# ChokeCherry Sticks



## Fordj (Jan 8, 2014)

I was walking a windrow shelterbelt, and came across a section of Chokecherry trees. I harvested one branch that has made 2 walking sticks. The first is done(except for trimming and completing the forked foot), and the second is in 1st coat of Tung Oil, though not yet painted to recreate the black of the spalted deadwood. Pictures are at http://needleprovocateur.wordpress.com/2014/03/20/chokecherry-curmudgeon/.


----------



## Rad (Feb 19, 2013)

Thanks for the pictures! You do like them crooked don't you!


----------



## gdenby (Apr 27, 2013)

There's some choke cherry around here. More black cherry, which I've used once. Fairly easy to carve, and reasonably strong.

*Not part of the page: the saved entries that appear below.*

import Summits.Schanuel.Schanuel.Theorems.RootDecomp1KDegreeLadder06

/-!
# RootDecomp1KDegreeLadder — lens 1, generation 45 «DEGREE LADDER AT FIXED SKEL-QUALITY (DL) + THIN-FIBRE RESIDUAL» (lane K-R30 (b); CLAIM L2155, ACK/CHECKLIST K-g45 L2159, NODE L2213 / REQUEST L2214, writer re-checks L2219/L2221/L2230, critic VERDICT L2216: CLEARED — THEOREM ×1 for DL `degreeLadder`; EDITION 2/3 docstring-only accepted L2224 / files of record L2228 (K ed. 3 f2af863f…); RULE K-R31; lens-1 tally credits ×11 + THEOREM ×2) — continuation (RootDecomp1KDegreeLadder07): §7 tightness at d = 1 (degreeLadder_tight_one, ¬TF(1), ¬TF(0))

(lens-1 g45 HOME kernel K = HOME/decomp-schanuel-lens-1/g45/DegreeLadder.lean EDITION 3 f2af863f…, 2183 l, imports tree `…RootDecomp1KSkelCell01` (the tree now has `…SkelCell10` with §8's `SkelLiouvilleFix`); P DLprobe.lean f44a49e4… rc 0, C DLctrl.lean 394594cd… rc 1 = exactly the 13 planted errors. Port by census-1 gen 19 as `RootDecomp1KDegreeLadder01`–`08` (+ `09` deferred): 01 = K's module doc + §0 residue (`skelLiouvilleFix_of_skelLiouville`, `SkelLiouvilleFix.liouville` / `.transcendental` declared in the TREE namespace `…RootDecomp1KSkelCell` so dot-notation keeps working) + §1 toolkit `bev`/`xdeg`/`dX`/`specX`; 02 = §2 truncations + §3 calculus (`tangent`, Lipschitz, `coeff_specX_bound`); 03 = §4 engine A (`onCurve_exponent_ineq`, `engine_core`); 04 = §4 engine B (`lowDegree_clause`, `engine_of_clause`, `engine`) + §5 THE DEGREE LADDER `degreeLadder (d) (ρ) (hρ : SkelLiouvilleFix (d + 1) ρ) (P : ℤ[X][X]) (hP : P ≠ 0) (hdeg : P.natDegree ≤ d) : bev P (liouvilleNumber 2) ρ ≠ 0` (descent `no_relation_of_engine`); 05 = §5b limit corollary (`algebraicIndependent_of_forall_fix`) + §5c relative degree (`relDegree_gt`, `skelFix_two_not_mem_adjoin(_complex)`); 06 = §5d the residual `ThinFibre`/`ThinFibreAt` (+ glue `thinFibre_imp_b`) + §6 the toy fibre decided (`sq_fibre_iff`, `toy_clause`); 07 = §7 tightness at d = 1 (`degreeLadder_tight_one`, `rU_injective`, `not_thinFibre_one`, `not_thinFibre_zero`); 08 = §8a the 2-adic mechanism (`two_adic_split`, `two_adic_quality`, hypothesis-free); 09 (DEFERRED until Literature `…DiophantineApproximation.RidoutIntegers` builds on the check farm, rc 75 today) = §8b `isSquare_mul_psNumer_finite`, `isSquare_seventeen_mul_psNumer_finite`, `thinFibreAt_sqMulP` with `Ridout.padicRoth_int` BY NAME (K carries them under a `(hR : PadicRothInt)` binder whose `def` is NOT landed — verdict condition (c)).
PORT EDITS: import `…SkelCell10` instead of `…SkelCell01` and DELETE K's verbatim copies of the tree's §8 (`SkelLiouvilleFix`, `skelLiouville_iff_fix`, `SkelLiouvilleFix.mono`, `uStar`, `dU`, `rU`, `dU_cast`, `two_pow_le_four_mul_dU`, `two_mul_dU_lt`, `one_le_dU`, `rU_den`, `rU_cast`, `uStar_sub_rU`, `skelLiouvilleFix_one_uStar`, `not_skelFixOne_algebraicIndependent` — 15 blocks, opened from `…RootDecomp1KSkelCell` by name; verdict condition (a)); the file-wide linter option dropped (b); 58 one-line docstrings added to undocumented helper lemmas; 34 small generic ℓ₂/`psNumer`/`partialSum`/cast lemmas made PRIVATE (dedup-safety against tree twins in TwoBaseCell/CommonRadixCell/SkelCell/RadixCell) with per-part private copies; `ThinFibre`/`ThinFibreAt` docstrings carry the residual-class tag (d); graded statements and proofs otherwise verbatim. `--supports stmt-Schanuel-33364`; no census credit carried; rung 0 — nothing here proves Schanuel, `FiniteOrderLiouvilleSchanuel` (33364), `CoordLiouvilleSchanuel` (31077) or (b) at fixed quality.)
-/

noncomputable section

open Polynomial LiouvilleNumber
open scoped Nat

namespace Summit.Schanuel.Schanuel.Theorems.RootDecomp1KDegreeLadder

open Summit.Schanuel.Schanuel.Theorems.RootDecomp1KSkelCell
  (exists_le_two_pow_factorial iota iota_spec iota_le_of_le pow_lt_of_lt_iota lt_iota_of_pow_lt iota_mono
   one_le_iota SkelLiouville SkelLiouvilleFix skelLiouville_iff_fix SkelLiouvilleFix.mono uStar dU rU dU_cast
   two_pow_le_four_mul_dU two_mul_dU_lt one_le_dU rU_den rU_cast uStar_sub_rU skelLiouvilleFix_one_uStar
   not_skelFixOne_algebraicIndependent)
open Summit.Schanuel.Schanuel.Theorems.RootDecomp1KTwoBaseCell (psNumer partialSum_eq_psNumer_div coprime_psNumer
  algebraicIndependent_of_forall_int')
open Summit.Schanuel.Schanuel.Theorems.RootDecomp1KRelLiouvilleCell (partialSum_two_strictMono
  partialSum_two_lt_liouvilleNumber abs_liouvilleNumber_two_sub_partialSum)

/-- `s_N = p_N / 2^{N!}` (tree `partialSum_eq_psNumer_div` at `b = 2`). -/
private theorem partialSum_two (N : ℕ) : partialSum 2 N = (psNumer 2 N : ℝ) / (2 : ℝ) ^ N ! := by
  have := partialSum_eq_psNumer_div (b := 2) (by norm_num) N
  simpa using this

/-! ## §7  TIGHTNESS AT `d = 1` — the `m = 1` ceiling `u⋆ = 1/(ℓ₂ − 1)`; `ThinFibre 1` is FALSE

`degreeLadder 1` needs `ρ ∈ Skel₍₂₎`; ONE RUNG LOWER it fails: `u⋆ := 1/(ℓ₂ − 1) ∈ Skel₍₁₎` (approximants
`r_N = 1/(s_N − 1) = 2^{N!}/d_N`, `d_N = p_N − 2^{N!}` odd `< 2^{N!}/2`, so `ι(d_N) ≤ N` and
`|u⋆ − r_N| < 32·2^{−(N+1)!} ≤ d_N^{−N}`) lies ON the line `(x − 1)·y = 1` of `Y`-degree 1 through `x = ℓ₂`.
So the exponent `m = d + 1` of DL is SHARP at `d = 1`.  Whether `m = d + 1` is sharp for `d ≥ 2` (a
`ρ ∈ Skel₍d₎` algebraic of degree exactly `d` over `ℚ(ℓ₂)`) is OPEN here.  The same line carries a rational
point `r_N` above EVERY level with `den(r_N)^N ≤ 2^{(N+1)!}`: `ThinFibre 1` is false (`not_thinFibre_one`),
matching the failure of (b) at `m₀ = 1`.  (The `u⋆` lemmas re-prove, inside this namespace, §8 of the g44
HOME kernel `SkelCell.lean` — tree port part 10 pending at the time of writing.) -/
section Tightness

/-- `s_1 = 1`. -/
private theorem partialSum_two_one' : partialSum 2 1 = 1 := by
  simp [partialSum, Finset.sum_range_succ]; norm_num

/-- `1 < ℓ₂`. -/
private theorem one_lt_ell2 : 1 < liouvilleNumber 2 := by
  rw [← partialSum_two_one']; exact partialSum_two_lt_liouvilleNumber 1

/-- `s_2 = 5/4`. -/
private theorem partialSum_two_two' : partialSum 2 2 = 5 / 4 := by
  simp [partialSum, Finset.sum_range_succ, Nat.factorial]; norm_num

/-- `5/4 ≤ s_N` for `N ≥ 2`. -/
private theorem five_fourths_le_partialSum {N : ℕ} (hN : 2 ≤ N) : 5 / 4 ≤ partialSum 2 N := by
  rw [← partialSum_two_two']; exact partialSum_two_strictMono.monotone hN

/-- `ℓ₂ < 41/32`. -/
private theorem ell2_lt : liouvilleNumber 2 < 41 / 32 := by
  have h := abs_liouvilleNumber_two_sub_partialSum 2
  rw [partialSum_two_two'] at h
  have h' := (abs_lt.mp h).2
  norm_num [Nat.factorial] at h'
  linarith

/-- `p_N = 2^{N!} s_N` as reals. -/
private theorem psNumer_two_cast (N : ℕ) : (psNumer 2 N : ℝ) = 2 ^ N ! * partialSum 2 N := by
  rw [partialSum_two N]; field_simp

/-- `2^{N!} < p_N` for `N ≥ 2`. -/
private theorem two_pow_lt_psNumer {N : ℕ} (hN : 2 ≤ N) : 2 ^ N ! < psNumer 2 N := by
  have h := psNumer_two_cast N
  have hs := five_fourths_le_partialSum hN
  have hpos : (0 : ℝ) < 2 ^ N ! := by positivity
  have : ((2 ^ N ! : ℕ) : ℝ) < (psNumer 2 N : ℝ) := by rw [h]; push_cast; nlinarith
  exact_mod_cast this

/-- `d_N^N ≤ 2^{(N+1)!}` (`d_N < 2^{N!}/2`, `N!·N ≤ (N+1)!`); with room `32·d_N^N ≤ 2^{(N+1)!}` for `N ≥ 5`. -/
private theorem dU_pow_le {N : ℕ} (hN : 2 ≤ N) : ((dU N : ℝ)) ^ N * 2 ^ N ≤ 2 ^ (N + 1)! := by
  have h2d := two_mul_dU_lt hN
  have h2dR : 2 * (dU N : ℝ) ≤ 2 ^ N ! := by exact_mod_cast h2d.le
  have h1 : (2 * (dU N : ℝ)) ^ N ≤ ((2 : ℝ) ^ N !) ^ N := pow_le_pow_left₀ (by positivity) h2dR N
  rw [mul_pow, ← pow_mul] at h1
  have hexp : (2 : ℝ) ^ (N ! * N) ≤ 2 ^ (N + 1)! :=
    pow_le_pow_right₀ (by norm_num)
      (by rw [Nat.factorial_succ, mul_comm]; exact Nat.mul_le_mul_right _ (Nat.le_succ N))
  nlinarith [h1, hexp]

/-- The line `(x − 1)·Y − 1 ∈ ℤ[x][Y]` (`Y`-degree 1) through `(ℓ₂, u⋆)`. -/
def lineP : ℤ[X][X] := C (X - 1) * X + C (-1)

/-- `lineP(x, y) = (x − 1)·y − 1`. -/
@[simp] theorem bev_lineP (x y : ℝ) : bev lineP x y = (x - 1) * y - 1 := by
  rw [lineP, bev_add, bev_mul, bev_C, bev_X, bev_C, map_sub, aeval_X, map_one, map_neg, map_one,
    ← sub_eq_add_neg]

/-- `lineP ≠ 0`. -/
theorem lineP_ne_zero : lineP ≠ 0 := by
  intro h
  have := congrArg (fun P : ℤ[X][X] => (P.coeff 0).coeff 0) h
  simp [lineP, coeff_C, coeff_X] at this

/-- `lineP` has `Y`-degree `≤ 1`. -/
theorem natDegree_lineP_le : lineP.natDegree ≤ 1 := natDegree_linear_le

/-- `u⋆ = 1/(ℓ₂ − 1)` lies on the line: `lineP(ℓ₂, u⋆) = 0`. -/
theorem bev_lineP_uStar : bev lineP (liouvilleNumber 2) uStar = 0 := by
  rw [bev_lineP]
  have h : liouvilleNumber 2 - 1 ≠ 0 := sub_ne_zero.mpr (ne_of_gt one_lt_ell2)
  unfold uStar
  field_simp
  ring

/-- **TIGHTNESS OF DL AT `d = 1`.**  The hypothesis `Skel₍d+1₎ = Skel₍₂₎` of `degreeLadder 1` cannot be
lowered to `Skel₍₁₎`: `u⋆ ∈ Skel₍₁₎` is a root of the nonzero `Y`-degree-1 polynomial `(x − 1)Y − 1` at
`x = ℓ₂`.  (For `d ≥ 2` the sharpness of `m = d + 1` is OPEN.) -/
theorem degreeLadder_tight_one : ∃ ρ : ℝ, SkelLiouvilleFix 1 ρ ∧
    ∃ P : ℤ[X][X], P ≠ 0 ∧ P.natDegree ≤ 1 ∧ bev P (liouvilleNumber 2) ρ = 0 :=
  ⟨uStar, skelLiouvilleFix_one_uStar, lineP, lineP_ne_zero, natDegree_lineP_le, bev_lineP_uStar⟩

/-- `r_N ↦ 1/(s_N − 1)` is injective on `N ≥ 2` (the `s_N` increase strictly). -/
theorem rU_injective : Function.Injective fun N : ℕ => rU (N + 2) := by
  intro a b hab
  have h : ((rU (a + 2) : ℚ) : ℝ) = ((rU (b + 2) : ℚ) : ℝ) := by
    simp only at hab; rw [hab]
  rw [rU_cast (by omega), rU_cast (by omega)] at h
  have ha := five_fourths_le_partialSum (show 2 ≤ a + 2 by omega)
  have hb := five_fourths_le_partialSum (show 2 ≤ b + 2 by omega)
  have hs : partialSum 2 (a + 2) = partialSum 2 (b + 2) := by
    have h1 : partialSum 2 (a + 2) - 1 ≠ 0 := by linarith
    have h2 : partialSum 2 (b + 2) - 1 ≠ 0 := by linarith
    field_simp at h
    linarith
  have := partialSum_two_strictMono.injective hs
  omega

/-- **`ThinFibre 1` IS FALSE**: the line `(x − 1)·Y = 1` carries the non-degenerate rational point
`r_N = 2^{N!}/d_N ∈ [0, 4]` above EVERY level `s_N` (`N ≥ 2`) with `den(r_N)^{1·N} = d_N^N ≤ 2^{(N+1)!}/2^N`. -/
theorem not_thinFibre_one : ¬ ThinFibre 1 := by
  intro hTF
  obtain ⟨N₀, hN₀⟩ := hTF lineP lineP_ne_zero 4
  have hN2 : 2 ≤ N₀ + 2 := by omega
  have hs := five_fourths_le_partialSum hN2
  have hs1 : (0 : ℝ) < partialSum 2 (N₀ + 2) - 1 := by linarith
  have hwin : |((rU (N₀ + 2) : ℚ) : ℝ)| ≤ 4 := by
    rw [rU_cast hN2, abs_of_pos (one_div_pos.mpr hs1), div_le_iff₀ hs1]
    linarith
  have hon : bev lineP (partialSum 2 (N₀ + 2)) (rU (N₀ + 2)) = 0 := by
    have h1 : partialSum 2 (N₀ + 2) - 1 ≠ 0 := hs1.ne'
    rw [bev_lineP, rU_cast hN2]
    field_simp
    ring
  have hnd : ∃ x : ℝ, bev lineP x (rU (N₀ + 2)) ≠ 0 := ⟨1, by rw [bev_lineP]; norm_num⟩
  have h := hN₀ (N₀ + 2) (by omega) (rU (N₀ + 2)) hwin hon hnd
  rw [rU_den hN2, one_mul] at h
  have hle := dU_pow_le hN2
  have h2 : (1 : ℝ) ≤ 2 ^ (N₀ + 2) := one_le_pow₀ (by norm_num)
  have hdN : (0 : ℝ) ≤ (dU (N₀ + 2) : ℝ) ^ (N₀ + 2) := by positivity
  have hW : (0 : ℝ) < 2 ^ (N₀ + 2 + 1)! := by positivity
  nlinarith

/-- Hence (b) at quality `1` cannot be rescued by the thin-fibre route either (consistent with `uStar`). -/
theorem not_thinFibre_zero : ¬ ThinFibre 0 := fun h => not_thinFibre_one (h.mono (Nat.zero_le 1))

end Tightness

end Summit.Schanuel.Schanuel.Theorems.RootDecomp1KDegreeLadder

end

I 've used a lot of sticks that were pretty crooked. Mostly because I want to try different woods, and its hard f\to find straight lengths over 3'. I've retired a few that I now think are too likely to break. Personally, I like a a bit of crookedness, but do intend to try heat straightening in awhile.


----------



## Fordj (Jan 8, 2014)

Rad,

Yes, I do like them crooked. This one is at about max for crooked, though. They get a bit weak and springy, though this Chokecherry is surprisingly stiff.

Gdenby,

Black Cherry is pretty rare here in North Dakota, probably only in a back yard of a city house.

I want to try to make a stick of most of the woods that are available here, so eventually, I'll have a lot of sticks! Finding straight ones over 3' is a problem. I have used a heat gun to straighten minor curves, but not all sticks survive the process. I've had better luck straightening by bending right after soaking, and letting them dry in a straight position for a week or so. I haven't tried steam yet, but I plan on that in the future.


----------



## cobalt (Nov 14, 2013)

wow they are crooked. but the black cheerry looks good


----------



## Fordj (Jan 8, 2014)

I just need a second coat of Tung Oil, and this stick will be done. It's the second stick from the same branch. My Wife painted a snake at the bottom, using Earth Pigments.

Pics are in the Gallery at http://walkingstickforum.com/gallery/image/446-zuzeca1/


----------



## MJC4 (Mar 6, 2014)

Two thumbs up on the snake painting. :thumbsu: :thumbsu:


----------



## Fordj (Jan 8, 2014)

MJC4,

Thanks, I'll let C know you liked her work!


----------